[Stored items]
import Literature.NumberTheory.GaloisRepresentations.LubinTateColemanUnitsImageEquivTwo
import Literature.NumberTheory.GaloisRepresentations.LubinTateColemanTwoVariableGaloisCyclicTwo
import HarnessLib

/-!
# The bijection `𝒰¹_∞ ≅ N` is `Γ_F`-EQUIVARIANT: `Col(σ̃·β) = 𝒯_{σ̃}(Col β)` for the explicit `Λ`-linear operators
# `𝒯_{σ̃} = σ_{χ(σ̃)} ∘ (C g_{σ̃} • ·) ∘ (shift by s_{σ̃})` on `M = (ColemanCoordModule)^{ℤ/d}`, which preserve `N = unitsImage`

De Shalit, *Iwasawa theory of elliptic curves with complex multiplication* (1987), Ch. I §3.1 ("`ℤ_p⟦𝒢⟧ = Λ[Δ]`"), §3.4 Lemma (ii), §3.8 (17);
Ch. III §1.3: `i : 𝒰 ⊗̂ 𝒪 → Λ(𝒢, 𝒪)` is a homomorphism of `ℤ_p⟦𝒢⟧`-modules.  In the tree the Galois equivariance of the two-variable
transform is `colemanTransformProd₂_galois_eq` (`Col(σ̃β)_j = (1 + D_{χ(σ̃)})(C(g_σ̃)·Col(β)_{j − s_σ̃})`, Amice pair `(g, s)` of `σ̃|_{E_∞}`,
`exists_amicePair_galois`).  THIS file restates it for the MODULE packaging (`colemanImage`, `unitTwistₗ`, `unitsImage`):

* `indexShiftₗ s` (the `ℤ/d`-index shift = `LinearMap.funLeft … (· − s)`), ★ **`galOpₗ v g s := (unitTwistₗ v).compLeft ∘ (C g • ·) ∘ indexShiftₗ s`** — the `Λ`-LINEAR
  operator of a Galois element with Lubin–Tate character `v` and Amice pair `(g, s)`;
* ★★★ **`colemanImage_galAct`** — `Col(σ̃·β) = galOpₗ (χ σ̃) g s (Col β)` for every `σ̃ ∈ Γ_F` and Amice pair `(g, s)` of `σ̃|_{E_∞}`;
  `colemanImage_galAct_of_forall_smul_eq` (`σ̃` fixing `E_∞`: `Col(σ̃β) = σ_{χ(σ̃)}(Col β)`), `colemanImage_galAct_frob`
  (`Col(σ₀β) = σ_{χ(σ₀)}(Φ_1(Col β))`, Frobenius = shift ⊗ `(1+X)`);
* ★ **`galOpₗ_mem_unitsImage`** — `N` is stable under every `galOpₗ v g s` (assembled from `unitTwistₗ_compLeft_mem_unitsImage`,
  `IsAdmissibleLevel.C_mul`, `frobShiftₗ`/shift stability): `N ≤ M` is a sub-`Λ(𝒢)`-module for the FULL Galois group of the two-variable
  local tower, and `𝒰¹_∞ ≅ N` (`colemanImageEquiv`) intertwines the Galois action with `σ̃ ↦ galOpₗ (χ σ̃) g_σ̃ s_σ̃`.

Everything PROVED (0 sorry, no named facts); definitions `indexShiftₗ`, `galOpₗ`, `shiftExp`.

## References
* E. de Shalit, *Iwasawa theory of elliptic curves with complex multiplication* (1987), Ch. I §3.1, §3.4 Lemma (ii), §3.8 (17); Ch. III §1.3.
  [deShalit1987]
-/

noncomputable section

namespace Literature.NumberTheory.GaloisRepresentations
section UnitsImageGaloisTwo

open GaloisRepresentations.IsNonarchimedeanLocalField LubinTate ValuativeRel Field Finset

variable {F : Type} [Field F] [ValuativeRel F] [TopologicalSpace F] [IsNonarchimedeanLocalField F]

attribute [local instance] ltNormUniformSpace ltNormIsUniformAddGroup rk1 nF nE fintypeResidueField

variable {p : ℕ} [hp : Fact p.Prime] {d : ℕ} (hd : d.Coprime p)
variable {π : 𝒪[F]} (hπ : (valuation F).IsUniformizer (π : F))
variable (E : ℕ → IntermediateField F (AlgebraicClosure F)) [∀ m, FiniteDimensional F (E m)] [∀ m, Normal F (E m)]
  [∀ m, IsGalois F (E m)] (hmono : Monotone E) (hE : ∀ m, E m ≤ maxUnramified F) (hdeg : ∀ m, Module.finrank F (E m) = d * p ^ m)
  {σ₀ : absoluteGaloisGroup F} (hσ₀ : IsAbsArithFrob σ₀) (hq : residueFieldCard F = 2)
variable (u : (LTCoeff F)ˣ) (hu : LTCoeff.of F π = residueFieldCard F * u) (γ : 𝒪[F]ˣ)

/-! ### The `Λ`-linear operators: index shift, and `𝒯 = σ_v ∘ (C g •) ∘ shift_s` -/

section Ops

variable [IsAdicComplete (Ideal.span {intBase F (LTCoeff.of F π)}) (PowerSeries 𝒪[F])]

/-- **The `ℤ/d`-index shift `(indexShiftₗ s G)(j) := G(j − s)`** on `M = (ColemanCoordModule)^{ℤ/d}` (the `ℤ/d`-part of the unramified
Galois group acting through the regular representation) — Mathlib's `LinearMap.funLeft` along `j ↦ j − s`. [cite: deShalit1987, Ch. I §3.1] -/
def indexShiftₗ (s : ZMod d) : (ZMod d → ColemanCoordModule hπ hq (intBase F) u hu γ) →ₗ[PowerSeries (PowerSeries 𝒪[F])]
    (ZMod d → ColemanCoordModule hπ hq (intBase F) u hu γ) :=
  LinearMap.funLeft _ _ fun j => j - s

omit hp in
/-- Unfolding `indexShiftₗ`. [cite: deShalit1987, Ch. I §3.1] -/
@[simp] theorem indexShiftₗ_apply (s : ZMod d) (G : ZMod d → ColemanCoordModule hπ hq (intBase F) u hu γ) (j : ZMod d) :
    indexShiftₗ hπ hq u hu γ s G j = G (j - s) := rfl

/-- ★ **`galOpₗ v g s := σ_v ∘ (C g • ·) ∘ shift_s`** — the `Λ`-linear operator on `M` attached to a Galois element with Lubin–Tate
character `v ∈ 𝒪_F^×` and Amice pair `(g, s) ∈ 𝒪_F⟦X⟧ × ℤ/d` of its restriction to `E_∞`. [cite: deShalit1987, Ch. I §3.1, §3.4 Lemma (ii)] -/
def galOpₗ (v : 𝒪[F]ˣ) (g : PowerSeries 𝒪[F]) (s : ZMod d) :
    (ZMod d → ColemanCoordModule hπ hq (intBase F) u hu γ) →ₗ[PowerSeries (PowerSeries 𝒪[F])]
      (ZMod d → ColemanCoordModule hπ hq (intBase F) u hu γ) :=
  (unitTwistₗ hπ hq (intBase F) u hu γ v).compLeft (ZMod d) ∘ₗ
    (LinearMap.lsmul (PowerSeries (PowerSeries 𝒪[F])) _ (PowerSeries.C g : PowerSeries (PowerSeries 𝒪[F]))) ∘ₗ indexShiftₗ hπ hq u hu γ s

omit hp in
/-- Unfolding `galOpₗ`: `(𝒯 G)(j) = σ_v (C g • G(j − s))`. [cite: deShalit1987, Ch. I §3.1, §3.4 Lemma (ii)] -/
theorem galOpₗ_apply (v : 𝒪[F]ˣ) (g : PowerSeries 𝒪[F]) (s : ZMod d) (G : ZMod d → ColemanCoordModule hπ hq (intBase F) u hu γ) (j : ZMod d) :
    galOpₗ hπ hq u hu γ v g s G j =
      unitTwistₗ hπ hq (intBase F) u hu γ v ((PowerSeries.C g : PowerSeries (PowerSeries 𝒪[F])) • G (j - s)) := rfl

omit hp in
/-- … on the underlying series: `toPS ((𝒯 G)(j)) = C g·toPS(G(j − s)) + D_v (C g·toPS(G(j − s)))`. [cite: deShalit1987, Ch. I §3.4 Lemma (ii), §3.8 (17)] -/
theorem toPS_galOpₗ_apply (v : 𝒪[F]ˣ) (g : PowerSeries 𝒪[F]) (s : ZMod d) (G : ZMod d → ColemanCoordModule hπ hq (intBase F) u hu γ)
    (j : ZMod d) :
    TActModule.toPS (galOpₗ hπ hq u hu γ v g s G j) =
      PowerSeries.C g * TActModule.toPS (G (j - s)) +
        twistLinearBase hπ hq (intBase F) u v (PowerSeries.C g * TActModule.toPS (G (j - s))) := by
  rw [galOpₗ_apply, toPS_unitTwistₗ, TActModule.toPS_smul, tAct_C, add_comm]

end Ops

/-! ### `Col(σ̃·β) = 𝒯_{σ̃}(Col β)` -/

variable [NeZero d] [IsAdicComplete (Ideal.span {(p : 𝒪[F])}) 𝒪[F]]
variable {θ : ∀ m, unitBall (E m)} (hθ : ∀ m, IsIntegralNormalGen (E m) (θ m))
  (hcoh : ∀ m, unitBallTrace (hmono (Nat.le_succ m)) (θ (m + 1)) = θ m)

include hdeg in
/-- ★★★ **`Col(σ̃·β) = 𝒯_{σ̃}(Col β)`**: for every `σ̃ ∈ Γ_F` with Amice pair `(g, s)` of `σ̃|_{E_∞}` and every baseNorm-coherent family `β`,
`colemanImage (σ̃·β) = galOpₗ (χ σ̃) g s (colemanImage β)` — the module form of `colemanTransformProd₂_galois_eq`.
[cite: deShalit1987, Ch. I §3.4 Lemma (ii), §3.8 (17); Ch. III §1.3] -/
theorem colemanImage_galAct [IsAdicComplete (Ideal.span {intBase F (LTCoeff.of F π)}) (PowerSeries 𝒪[F])]
    {β : ∀ m, RelNormCoherentUnits hπ (E m)} (hβ : ∀ m, (β (m + 1)).baseNorm hπ (hmono (Nat.le_succ m)) = β m)
    (σ : absoluteGaloisGroup F) {g : PowerSeries 𝒪[F]} {s : ZMod d}
    (hg : ∀ m, ∃ a : ℕ, (∀ x : E m, σ • (x : AlgebraicClosure F) = (σ₀ ^ a) • (x : AlgebraicClosure F)) ∧
      ((1 + PowerSeries.X : PowerSeries 𝒪[F]) ^ p ^ m - 1) ∣ g - (1 + PowerSeries.X) ^ a ∧ (a : ZMod d) = s) :
    colemanImage hd hπ E hmono hE hdeg hσ₀ hq u hu γ hθ hcoh (β := fun m => (β m).galAct σ) (galAct_baseNormCoherent hπ E hmono σ hβ) =
      galOpₗ hπ hq u hu γ (lubinTateChar hπ σ) g s (colemanImage hd hπ E hmono hE hdeg hσ₀ hq u hu γ hθ hcoh hβ) := by
  funext j
  apply TActModule.toPS_injective
  rw [toPS_galOpₗ_apply]
  exact colemanTransformProd₂_galois_eq p d hd hπ hq E hmono hE hdeg hσ₀ hθ hcoh u hu hβ σ hg
    (isTransformProd_colemanImage hd hπ E hmono hE hdeg hσ₀ hq u hu γ hθ hcoh hβ)
    (isTransformProd_colemanImage hd hπ E hmono hE hdeg hσ₀ hq u hu γ hθ hcoh (β := fun m => (β m).galAct σ) (galAct_baseNormCoherent hπ E hmono σ hβ)) j

include hmono hE hdeg hσ₀ in
/-- **Existence form**: for every `σ̃ ∈ Γ_F` there are `g, s` with `Col(σ̃β) = galOpₗ (χ σ̃) g s (Col β)` for ALL coherent `β`.
[cite: deShalit1987, Ch. I §3.1, §3.8 (17)] -/
theorem exists_colemanImage_galAct_eq [IsAdicComplete (Ideal.span {intBase F (LTCoeff.of F π)}) (PowerSeries 𝒪[F])]
    (σ : absoluteGaloisGroup F) :
    ∃ (g : PowerSeries 𝒪[F]) (s : ZMod d), ∀ {β : ∀ m, RelNormCoherentUnits hπ (E m)}
      (hβ : ∀ m, (β (m + 1)).baseNorm hπ (hmono (Nat.le_succ m)) = β m),
      colemanImage hd hπ E hmono hE hdeg hσ₀ hq u hu γ hθ hcoh (β := fun m => (β m).galAct σ) (galAct_baseNormCoherent hπ E hmono σ hβ) =
        galOpₗ hπ hq u hu γ (lubinTateChar hπ σ) g s (colemanImage hd hπ E hmono hE hdeg hσ₀ hq u hu γ hθ hcoh hβ) := by
  obtain ⟨g, s, hg⟩ := exists_amicePair_galois p d E hmono hE hdeg hσ₀ σ
  exact ⟨g, s, fun hβ => colemanImage_galAct hd hπ E hmono hE hdeg hσ₀ hq u hu γ hθ hcoh hβ σ hg⟩

include hdeg in
/-- **`σ̃` fixing `E_∞`** (the Lubin–Tate inertia of the two-variable tower): `Col(σ̃β) = σ_{χ(σ̃)}(Col β)` componentwise.
[cite: deShalit1987, Ch. I §3.4 Lemma (ii)] -/
theorem colemanImage_galAct_of_forall_smul_eq [IsAdicComplete (Ideal.span {intBase F (LTCoeff.of F π)}) (PowerSeries 𝒪[F])]
    {β : ∀ m, RelNormCoherentUnits hπ (E m)} (hβ : ∀ m, (β (m + 1)).baseNorm hπ (hmono (Nat.le_succ m)) = β m)
    {σ : absoluteGaloisGroup F} (hσE : ∀ m (x : E m), σ • (x : AlgebraicClosure F) = x) :
    colemanImage hd hπ E hmono hE hdeg hσ₀ hq u hu γ hθ hcoh (β := fun m => (β m).galAct σ) (galAct_baseNormCoherent hπ E hmono σ hβ) =
      (unitTwistₗ hπ hq (intBase F) u hu γ (lubinTateChar hπ σ)).compLeft (ZMod d)
        (colemanImage hd hπ E hmono hE hdeg hσ₀ hq u hu γ hθ hcoh hβ) := by
  rw [colemanImage_galAct hd hπ E hmono hE hdeg hσ₀ hq u hu γ hθ hcoh hβ σ
    (fun m => amicePair_galois_of_forall_smul_eq (p := p) (d := d) (E := E) hσE m)]
  funext j
  rw [galOpₗ_apply, LinearMap.compLeft_apply, Function.comp_apply, map_one, one_smul, sub_zero]

include hdeg in
/-- **The Frobenius `σ₀`**: `Col(σ₀β) = σ_{χ(σ₀)}((1+X) • Col β(· − 1))` — shift ⊗ `(1+X)`, twisted by the Lubin–Tate character of the
chosen Frobenius lift. [cite: deShalit1987, Ch. I §3.1, §3.8 (17)] -/
theorem colemanImage_galAct_frob [IsAdicComplete (Ideal.span {intBase F (LTCoeff.of F π)}) (PowerSeries 𝒪[F])]
    {β : ∀ m, RelNormCoherentUnits hπ (E m)} (hβ : ∀ m, (β (m + 1)).baseNorm hπ (hmono (Nat.le_succ m)) = β m) :
    colemanImage hd hπ E hmono hE hdeg hσ₀ hq u hu γ hθ hcoh (β := fun m => (β m).galAct σ₀) (galAct_baseNormCoherent hπ E hmono σ₀ hβ) =
      galOpₗ hπ hq u hu γ (lubinTateChar hπ σ₀) (1 + PowerSeries.X) 1 (colemanImage hd hπ E hmono hE hdeg hσ₀ hq u hu γ hθ hcoh hβ) :=
  colemanImage_galAct hd hπ E hmono hE hdeg hσ₀ hq u hu γ hθ hcoh hβ σ₀ fun m => amicePair_galois_frob (p := p) (d := d) (E := E) σ₀ m

/-! ### `N` is stable under every `𝒯` -/

/-- **`e_m := p^m · ((p^m)⁻¹ mod d).val`** — a natural number divisible by `p^m` and `≡ 1 (mod d)` (`p ∤ d`): the exponent realising a pure
`ℤ/d`-shift as a Frobenius power at level `m`. [cite: deShalit1987, Ch. I §3.1] -/
def shiftExp (p d m : ℕ) : ℕ := p ^ m * (((p ^ m : ℕ) : ZMod d)⁻¹).val

omit hp [NeZero d] in
/-- `p^m ∣ e_m`. [cite: deShalit1987, Ch. I §3.1] -/
theorem pow_dvd_shiftExp (m : ℕ) : p ^ m ∣ shiftExp p d m := dvd_mul_right _ _

omit hp in
include hd in
/-- `(e_m : ℤ/d) = 1`. [cite: deShalit1987, Ch. I §3.1] -/
theorem natCast_shiftExp (m : ℕ) : ((shiftExp p d m : ℕ) : ZMod d) = 1 := by
  rw [shiftExp, Nat.cast_mul, ZMod.natCast_val, ZMod.cast_id', id]
  exact ZMod.mul_inv_of_unit _ ((ZMod.isUnit_iff_coprime (p ^ m) d).mpr (hd.symm.pow_left m))

variable {E} in
omit [IsAdicComplete (Ideal.span {(p : 𝒪[F])}) 𝒪[F]] in
include hd hE hdeg hσ₀ in
/-- ★ **Admissibility is stable under the pure `ℤ/d`-shift `x ↦ x(· − s)`** (`= φ_m^{t}` with `t = s·e_m`: `t ≡ s (mod d)`, `p^m ∣ t` so
`(1+X)^t ≡ 1 (mod ω_m)`). [cite: deShalit1987, Ch. I §3.1, §3.8 (17)] -/
theorem IsAdmissibleLevel.shift {m : ℕ} {u' : 𝒪[F]} {x : ZMod d → PowerSeries 𝒪[F]}
    (h : IsAdmissibleLevel p d hd σ₀ (hθ m) u' x) (s : ZMod d) : IsAdmissibleLevel p d hd σ₀ (hθ m) u' (fun j => x (j - s)) := by
  have ht := h.frobPow hE hdeg hσ₀ hθ (s.val * shiftExp p d m)
  refine ht.congr_of_dvd fun j => ?_
  have hs : ((s.val * shiftExp p d m : ℕ) : ZMod d) = s := by
    rw [Nat.cast_mul, natCast_shiftExp hd, mul_one, ZMod.natCast_zmod_val]
  have h0 : s.val * shiftExp p d m ≡ 0 [MOD p ^ m] :=
    (Nat.modEq_zero_iff_dvd.mpr (dvd_mul_of_dvd_right (pow_dvd_shiftExp (p := p) (d := d) m) _))
  rw [hs]
  have e : (1 + PowerSeries.X : PowerSeries 𝒪[F]) ^ (s.val * shiftExp p d m) * x (j - s) - x (j - s) =
      ((1 + PowerSeries.X) ^ (s.val * shiftExp p d m) - (1 + PowerSeries.X) ^ 0) * x (j - s) := by rw [pow_zero, sub_mul, one_mul]
  rw [e]
  exact dvd_mul_of_dvd_left (omega_dvd_pow_sub_pow_of_modEq p h0) _

variable [IsAdicComplete (Ideal.span {intBase F (LTCoeff.of F π)}) (PowerSeries 𝒪[F])]
  [CharZero F] (hI : Ideal.span {(p : 𝒪[F])} ≠ ⊤) (hud : ∀ m, (u : LTCoeff F) ^ Module.finrank F (E m) ≠ 1)

omit hp [NeZero d] [IsAdicComplete (Ideal.span {(p : 𝒪[F])}) 𝒪[F]] [CharZero F] in
/-- `(shift_s G)⁰ = G⁰(· − s)`. [cite: deShalit1987, Ch. I §3.1] -/
theorem constTerm_indexShiftₗ (s : ZMod d) (G : ZMod d → ColemanCoordModule hπ hq (intBase F) u hu γ) :
    constTerm hπ hq u hu γ (indexShiftₗ hπ hq u hu γ s G) = fun j => constTerm hπ hq u hu γ G (j - s) := rfl

include hE hdeg hσ₀ hcoh in
/-- ★ **`N` is stable under the `ℤ/d`-shifts.** [cite: deShalit1987, Ch. I §3.1, §3.8 (17)] -/
theorem indexShiftₗ_mem_unitsImage (s : ZMod d) {G : ZMod d → ColemanCoordModule hπ hq (intBase F) u hu γ}
    (hG : G ∈ unitsImage hd hπ E hmono hE hdeg hσ₀ hq u hu γ hθ hcoh hI hud) :
    indexShiftₗ hπ hq u hu γ s G ∈ unitsImage hd hπ E hmono hE hdeg hσ₀ hq u hu γ hθ hcoh hI hud := fun m => by
  rw [constTerm_indexShiftₗ]
  exact (hG m).shift hd hE hdeg hσ₀ hθ s

include hE hdeg hσ₀ hcoh in
/-- ★★ **`N` is stable under every Galois operator `𝒯 = σ_v ∘ (C g •) ∘ shift_s`** — with `colemanImage_galAct`: the bijection
`𝒰¹_∞ ≅ N` (`colemanImageEquiv`) is `Γ_F`-equivariant for `σ̃ ↦ 𝒯_{σ̃}`, and `N` is a `Λ(𝒢)`-submodule of `M` for the full Galois group
`𝒢` of the two-variable local tower. [cite: deShalit1987, Ch. I §3.1, §3.4 Lemma (ii), §3.8 (17); Ch. III §1.3] -/
theorem galOpₗ_mem_unitsImage (v : 𝒪[F]ˣ) (g : PowerSeries 𝒪[F]) (s : ZMod d) {G : ZMod d → ColemanCoordModule hπ hq (intBase F) u hu γ}
    (hG : G ∈ unitsImage hd hπ E hmono hE hdeg hσ₀ hq u hu γ hθ hcoh hI hud) :
    galOpₗ hπ hq u hu γ v g s G ∈ unitsImage hd hπ E hmono hE hdeg hσ₀ hq u hu γ hθ hcoh hI hud := by
  rw [galOpₗ, LinearMap.comp_apply, LinearMap.comp_apply]
  exact unitTwistₗ_compLeft_mem_unitsImage hπ E hmono hE hdeg hσ₀ hq u hu γ hθ hcoh hI hud v
    (Submodule.smul_mem _ _ (indexShiftₗ_mem_unitsImage hd hπ E hmono hE hdeg hσ₀ hq u hu γ hθ hcoh hI hud s hG))

include hE hdeg hσ₀ hcoh in
/-- ★ **`Col(σ̃·β) ∈ N` and is `𝒯_{σ̃}` of `Col β`**, stated on the subtype: the Galois action on `𝒰¹_∞` transported to `N`.
[cite: deShalit1987, Ch. I §3.8 (17); Ch. III §1.3] -/
theorem galOpₗ_colemanImage_mem_unitsImage (hm : ∃ m₁ : ℕ, LTCoeff.of F π ^ 2 ∣ LTCoeff.of F π - m₁)
    {β : ∀ m, RelNormCoherentUnits hπ (E m)} (hβ : ∀ m, (β (m + 1)).baseNorm hπ (hmono (Nat.le_succ m)) = β m)
    (hβ1 : ∀ m, ‖(((β m).val 0 : unitBall (E m ⊔ ltField π 0 : IntermediateField F (AlgebraicClosure F))) :
      (E m ⊔ ltField π 0 : IntermediateField F (AlgebraicClosure F))) - 1‖ < 1)
    (σ : absoluteGaloisGroup F) {g : PowerSeries 𝒪[F]} {s : ZMod d}
    (hg : ∀ m, ∃ a : ℕ, (∀ x : E m, σ • (x : AlgebraicClosure F) = (σ₀ ^ a) • (x : AlgebraicClosure F)) ∧
      ((1 + PowerSeries.X : PowerSeries 𝒪[F]) ^ p ^ m - 1) ∣ g - (1 + PowerSeries.X) ^ a ∧ (a : ZMod d) = s) :
    galOpₗ hπ hq u hu γ (lubinTateChar hπ σ) g s (colemanImage hd hπ E hmono hE hdeg hσ₀ hq u hu γ hθ hcoh hβ) ∈
      unitsImage hd hπ E hmono hE hdeg hσ₀ hq u hu γ hθ hcoh hI hud := by
  rw [← colemanImage_galAct hd hπ E hmono hE hdeg hσ₀ hq u hu γ hθ hcoh hβ σ hg]
  exact colemanImage_mem_unitsImage hd hπ E hmono hE hdeg hσ₀ hq u hu γ hθ hcoh hI hud hm _
    (galAct_principal hπ E σ hβ1)

end UnitsImageGaloisTwo

end Literature.NumberTheory.GaloisRepresentations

- **EXERCISE DESCRIPTION**
Pull out each line of the records holding the string "residueFieldCard".

- **COMPLETED TASK**
  {σ₀ : absoluteGaloisGroup F} (hσ₀ : IsAbsArithFrob σ₀) (hq : residueFieldCard F = 2)
variable (u : (LTCoeff F)ˣ) (hu : LTCoeff.of F π = residueFieldCard F * u) (γ : 𝒪[F]ˣ)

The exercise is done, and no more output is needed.